import Summits.NavierStokesRegularity.NavierStokesRegularity.Theorems.L3TimeExponentPincerRegularPointUniformBound
import HarnessLib.Audit
import HarnessLib

/-!
# L3TimeExponentPincer — singular limit points from blowing-up a.e.-representatives

Support kernel for the crux `L3CascadeJaw` (item stmt-NavierStokesRegularity-19499) of route
`L3TimeExponentPincer`; a variant of
`…Theorems.L3TimeExponentPincerRegularPointUniformBound.not_isRegularPoint_of_unbounded` for the
(J) reduction of planner nsreg-p2's ROUND-12 §2b (blueprint attached to the item).  There the
compactness fact (`jia_sverak_leray_weak_stability_holds`) is applied to local Leray solutions
`u^k ∈ 𝒩(w₀^k)` which coincide only ALMOST EVERYWHERE (weak–strong uniqueness
`leray_solution_ae_eq_kato_holds`) with the smooth normalised solutions `w^k` carrying the
information `‖w^k(1, 0)‖ > k`; continuity of the `u^k` themselves is not available.

* `not_isRegularPoint_of_unbounded_ae` — in `RusinSverak2011.CompactnessSituation O u^k p^k u p`,
  if on open sets `V_k` one has `u^k = w^k` a.e. with `w^k` continuous on `V_k`, and
  `‖w^k(z_k)‖ → ∞` along points `z_k ∈ V_k`, `z_k → z₀ ∈ O`, then `z₀` is a singular point of `u`.

WHAT THIS IS NOT: not NS regularity or blow-up; bookkeeping over
`uniform_bound_near_regularPoint`; the crux `L3CascadeJaw` is untouched; no crux claim.
-/

noncomputable section

open MeasureTheory Set Function Filter Topology TopologicalSpace Metric
open scoped NNReal ENNReal

namespace Summit.NavierStokesRegularity.NavierStokesRegularity.Theorems.L3TimeExponentPincerRegularPointUniformBoundAE

open Literature.Analysis.FluidPDE
open Summit.NavierStokesRegularity.NavierStokesRegularity.Theorems.L3TimeExponentPincerRegularPointUniformBound

/-- **Singular limit points from blowing-up a.e.-representatives.**  In the situation of
Rusin–Šverák's Prop. 2.2 on `O`, suppose that on open sets `V_k` the approximants `u^k` agree
a.e. with fields `w^k` continuous on `V_k`, and that `‖w^k(z_k)‖ → ∞` along points `z_k ∈ V_k`
converging to `z₀ ∈ O`.  Then `z₀` is not a regular point of the limit `u`. -/
theorem not_isRegularPoint_of_unbounded_ae
    {O : Opens (ℝ × (EuclideanSpace ℝ (Fin 3)))}
    {useq : ℕ → ℝ → (EuclideanSpace ℝ (Fin 3)) → (EuclideanSpace ℝ (Fin 3))}
    {pseq : ℕ → ℝ → (EuclideanSpace ℝ (Fin 3)) → ℝ}
    {u : ℝ → (EuclideanSpace ℝ (Fin 3)) → (EuclideanSpace ℝ (Fin 3))} {p : ℝ → (EuclideanSpace ℝ (Fin 3)) → ℝ}
    (hsit : RusinSverak2011.CompactnessSituation O useq pseq u p)
    {wseq : ℕ → ℝ → (EuclideanSpace ℝ (Fin 3)) → (EuclideanSpace ℝ (Fin 3))}
    {V : ℕ → Set (ℝ × (EuclideanSpace ℝ (Fin 3)))} (hV : ∀ k, IsOpen (V k))
    (hae : ∀ k, ∀ᵐ w ∂(volume.restrict (V k)), useq k w.1 w.2 = wseq k w.1 w.2)
    (hcont : ∀ k, ContinuousOn (uncurry (wseq k)) (V k))
    {z : ℕ → ℝ × (EuclideanSpace ℝ (Fin 3))} {z₀ : ℝ × (EuclideanSpace ℝ (Fin 3))} (hz₀ : z₀ ∈ O)
    (hzV : ∀ k, z k ∈ V k) (hz : Tendsto z atTop (𝓝 z₀))
    (hblow : Tendsto (fun k => ‖wseq k (z k).1 (z k).2‖) atTop atTop) :
    ¬ IsRegularPoint u z₀ := by
  intro hreg
  obtain ⟨ρ, hρ, B, hB⟩ := uniform_bound_near_regularPoint hsit hz₀ hreg
  have hevz : ∀ᶠ k in atTop, z k ∈ parabolicCylinderCentered ρ z₀ :=
    hz.eventually_mem ((isOpen_parabolicCylinderCentered ρ z₀).mem_nhds
      (self_mem_parabolicCylinderCentered hρ z₀))
  have hbig : ∀ᶠ k in atTop, B + 1 ≤ ‖wseq k (z k).1 (z k).2‖ := hblow.eventually_ge_atTop (B + 1)
  obtain ⟨k, ⟨hkB, hkz⟩, hkbig⟩ := ((hB.and hevz).and hbig).exists
  -- the open set `W = Q*_ρ(z₀) ∩ V_k ∋ z_k`
  set W : Set (ℝ × (EuclideanSpace ℝ (Fin 3))) := parabolicCylinderCentered ρ z₀ ∩ V k with hW
  have hWopen : IsOpen W := (isOpen_parabolicCylinderCentered ρ z₀).inter (hV k)
  have hmem : z k ∈ W := ⟨hkz, hzV k⟩
  have hcontk : ContinuousOn (fun w : ℝ × (EuclideanSpace ℝ (Fin 3)) => ‖wseq k w.1 w.2‖) W :=
    ((hcont k).mono inter_subset_right).norm
  obtain ⟨U, hUopen, hzU, hU⟩ : ∃ U : Set (ℝ × (EuclideanSpace ℝ (Fin 3))), IsOpen U ∧ z k ∈ U ∧
      U ⊆ {w | w ∈ W ∧ B < ‖wseq k w.1 w.2‖} := by
    have hpre := hcontk.isOpen_inter_preimage hWopen (isOpen_Ioi (a := B))
    refine ⟨_, hpre, ⟨hmem, ?_⟩, fun w hw => ⟨hw.1, hw.2⟩⟩
    show B < ‖wseq k (z k).1 (z k).2‖
    linarith
  have hUpos : 0 < volume U := hUopen.measure_pos volume ⟨z k, hzU⟩
  have hUsubQ : U ⊆ parabolicCylinderCentered ρ z₀ := fun w hw => (hU hw).1.1
  have hUsubV : U ⊆ V k := fun w hw => (hU hw).1.2
  -- a.e. on `U`: `‖u^k‖ ≤ B` and `u^k = w^k`, contradicting `‖w^k‖ > B` on `U`
  have h1 : ∀ᵐ w ∂(volume.restrict U), ‖useq k w.1 w.2‖ ≤ B :=
    ae_restrict_of_ae_restrict_of_subset hUsubQ hkB
  have h2 : ∀ᵐ w ∂(volume.restrict U), useq k w.1 w.2 = wseq k w.1 w.2 :=
    ae_restrict_of_ae_restrict_of_subset hUsubV (hae k)
  have hfalse : ∀ᵐ w ∂(volume.restrict U), False := by
    filter_upwards [h1, h2, ae_restrict_mem hUopen.measurableSet] with w hw hw' hwU
    rw [hw'] at hw
    exact absurd hw (not_le.2 (hU hwU).2)
  rw [ae_iff] at hfalse
  simp only [not_false_eq_true, setOf_true, Measure.restrict_apply_univ] at hfalse
  exact hUpos.ne' hfalse

end Summit.NavierStokesRegularity.NavierStokesRegularity.Theorems.L3TimeExponentPincerRegularPointUniformBoundAE

end
/-- Flattening the pieces: `unaryList` of the nonzero entries. [folklore] -/
theorem flatten_map_ite_unaryNat (l : List ℕ) :
    (l.map fun a => if a = 0 then [] else unaryNat a).flatten = ((l.filter (· ≠ 0)).map unaryNat).flatten := by
  induction l with
  | nil => rfl
  | cons a l ih =>
    rw [List.map_cons, List.flatten_cons, ih, List.filter_cons]
    by_cases h : a = 0
    · subst h; simp
    · simp [h]

/-- Value of `codeMuF` on a code. [folklore] -/
theorem codeMuF_wOf (l : List ℕ) : codeMuF (wOf l) = unaryList (l.filter (· ≠ 0)) := by
  rw [codeMuF, foldW_wOf l, unaryList]
  · congr 1
    have hp : (fun j => muPiece (boolPair (wOf l) (ones j))) =
        (fun a => if a = 0 then [] else unaryNat a) ∘ listFn l := funext (muPiece_apply l)
    rw [hp, ccat_eq_flatten, ← List.map_map, map_listFn_range, flatten_map_ite_unaryNat]
  · intro j _
    rw [muPiece_apply]
    have := listFn_le_sum l j
    have := sum_le_length_wOf l
    split_ifs
    · simp
    · rw [length_unaryNat]; omega

/-! ### The conversion -/

/-- **The conversion `convF`**: on the code of a weakly decreasing composition `λ` with `3 ∣ |λ|`, the
partition code `unaryList (λ without zeros) ++ unaryNat (|λ|/3)`; otherwise the empty word.
[cite: FischerIkenmeyer2020, Lemma 4 (proof)] -/
def convF : List Bool → List Bool :=
  iteFn (andFn div3T antiT) (fun w => codeMuF w ++ (nF w ++ [false])) fun _ => []

/-- **`convF ∈ FP`**. [cite: AroraBarak2009, §1.3] -/
theorem convF_mem_FP : convF ∈ FP :=
  iteFn_mem_FP (andFn_mem_FP div3T_mem_FP antiT_mem_FP)
    (append_mem_FP codeMuF_mem_FP (append_mem_FP nF_mem_FP (const_mem_FP _))) (const_mem_FP _)

/-- **Value of `convF` on a composition code.** [cite: FischerIkenmeyer2020, Lemma 4 (proof)] -/
theorem convF_encode (l : List ℕ) :
    convF (encodingComposition.encode l) =
      if 3 ∣ l.sum ∧ AntiL l then unaryList (l.filter (· ≠ 0)) ++ unaryNat (l.sum / 3) else [] := by
  change convF (wOf l) = _
  rw [convF, iteFn_apply (andFn_apply (div3T_wOf l) (antiT_wOf l))]
  by_cases h3 : 3 ∣ l.sum
  · by_cases ha : AntiL l
    · rw [decide_eq_true h3, decide_eq_true ha, Bool.true_and, if_pos rfl, if_pos ⟨h3, ha⟩, codeMuF_wOf,
        nF_wOf h3, unaryNat]
    · rw [decide_eq_false ha, Bool.and_false, if_neg (by decide), if_neg (fun h => ha h.2)]
  · rw [decide_eq_false h3, Bool.false_and, if_neg (by decide), if_neg (fun h => h3 h.1)]

end PlethCode

end Literature.Barriers.ValiantsHypothesis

──────

_Aim of the exercise_. Filter the lines above so that only those with the string "blowing" remain, then copy them.

_Task answer_.
# L3TimeExponentPincer — singular limit points from blowing-up a.e.-representatives
/-- **Singular limit points from blowing-up a.e.-representatives.**  In the situation of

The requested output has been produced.